Poster art for "Those Redheads from Seattle"Paramount's lively "Those Redheads from Seattle," directed in 1953 by Lewis R. Foster, was yet another overripe musical designed to exploit the 3-D craze, much less cheesy than two other 3-D musicals, George Marshall's "Red Garters" and Lloyd Bacon's "The French Line," both from 1954.
Brewer shares the title role with Rhonda Fleming and sister duo, Cynthia and Kay Bell, as members of a singing-sister act, The Edmunds, performing in saloons in the Yukon during the Gold Rush days of 1898 - and hoping to strike their own fortune. The inimitable Agnes Moorehead plays their mother.
The plot, such as it is, involves Fleming's suspicion that the act's boss - a saloon owner played by Gene Barry (with the untrustworhty name, Johnny Kisco) - may be the very no-account who murdered the girls' beloved father.

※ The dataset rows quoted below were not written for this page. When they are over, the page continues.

import Summits.MatrixMultiplication.OmegaCensus.STPPVosperSlackTwoCheckersT
import Summits.MatrixMultiplication.OmegaCensus.STPPVosperSlackTwoTablesZ59
import Summits.MatrixMultiplication.OmegaCensus.STPPVosperSlackTwoLawABQ

/-!
# ω-census (abelian STPP census): ℤ₅₉ leaf L2 = {(2,2,3),(3,4,2)²} — slack-2 three-block law, case B′ rows up to dihedral symmetry, part 1 of 2 (kernel computations)

HONEST FRAMING (pub-omega census; verbatim): lottery ticket; floor = certified bounds/negative ranges.
Census STRUCTURE (seat pub-omega-stpp-2 gen 27 — rows service for the stpp-1 lineage's law, 2026-08-29), family (b2).  Rows for stpp-1 g33's three-block slack-2 law (checker `caseADeadT` of `STPPVosperSlackTwoCheckersT.lean`, dead table `tblZ59L2B` of `…TablesZ59.lean`; role-swapped (B′ = case A of (B,A,C)); free shape = the 2-set; (a,b) swapped: `caseADeadT 59 3 4 14 16`): `dihedralSmaller 59 Q || caseADeadT 59 3 4 14 16 Q tblZ59L2B` over `qShapes 59 2` (dihedral representatives only; stpp-1 g33 mirror 67 695 nodes; farm calibration ≈ 1.2 ms per node).
Each theorem is ONE `decide +kernel` over one chunk (sized by a python cost mirror to stay under the default-heartbeat ceiling).
Assembly in `STPPVosperSlackTwoRows59L2BAsm.lean`.  Nothing here is progress on `ω`.
-/

namespace Summit.MatrixMultiplication.OmegaCensus.CubeNB.S2

/-- Rows chunk `[0, 37)`: every entry passes the kernel test. [folklore] -/
theorem rows59L2B_c0 : ((qShapes 59 2 0 37).all fun Q => dihedralSmaller 59 Q || caseADeadT 59 3 4 14 16 Q tblZ59L2B) = true := by
  decide +kernel

/-- Rows chunk `[37, 40)`: every entry passes the kernel test. [folklore] -/
theorem rows59L2B_c1 : ((qShapes 59 2 37 40).all fun Q => dihedralSmaller 59 Q || caseADeadT 59 3 4 14 16 Q tblZ59L2B) = true := by
  decide +kernel

/-- Rows chunk `[40, 45)`: every entry passes the kernel test. [folklore] -/
theorem rows59L2B_c2 : ((qShapes 59 2 40 45).all fun Q => dihedralSmaller 59 Q || caseADeadT 59 3 4 14 16 Q tblZ59L2B) = true := by
  decide +kernel

/-- Rows chunk `[45, 48)`: every entry passes the kernel test. [folklore] -/
theorem rows59L2B_c3 : ((qShapes 59 2 45 48).all fun Q => dihedralSmaller 59 Q || caseADeadT 59 3 4 14 16 Q tblZ59L2B) = true := by
  decide +kernel

/-- Rows chunk `[48, 50)`: every entry passes the kernel test. [folklore] -/
theorem rows59L2B_c4 : ((qShapes 59 2 48 50).all fun Q => dihedralSmaller 59 Q || caseADeadT 59 3 4 14 16 Q tblZ59L2B) = true := by
  decide +kernel

/-- Rows chunk `[50, 52)`: every entry passes the kernel test. [folklore] -/
theorem rows59L2B_c5 : ((qShapes 59 2 50 52).all fun Q => dihedralSmaller 59 Q || caseADeadT 59 3 4 14 16 Q tblZ59L2B) = true := by
  decide +kernel

end Summit.MatrixMultiplication.OmegaCensus.CubeNB.S2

Teresa Brewer with Guy Mitchell in a musical number
Brewer's endearing, outsized perkiness - she was dubbed "the little girl with the big voice" at the time - made her a screen natural. The camera loved her. And, for what it's worth, she steals the movie - or what little there is to steal.
But nothing came of her film debut. The problem may be that she didn't have musical numbers here as infectious as her signature songs, "Music, Music, Music" and "Ricochet Romance." Too bad. Because if Doris Day hadn't been available (and as wonderful as she was), Brewer would have made a terrific Babe Williams in "The Pajama Game."
Another missed opportunity.
Note in Passing: Co-incidentally, Guy Mitchell, a young musical leading man of the era, had roles in both "Redheads" and "Red Garters."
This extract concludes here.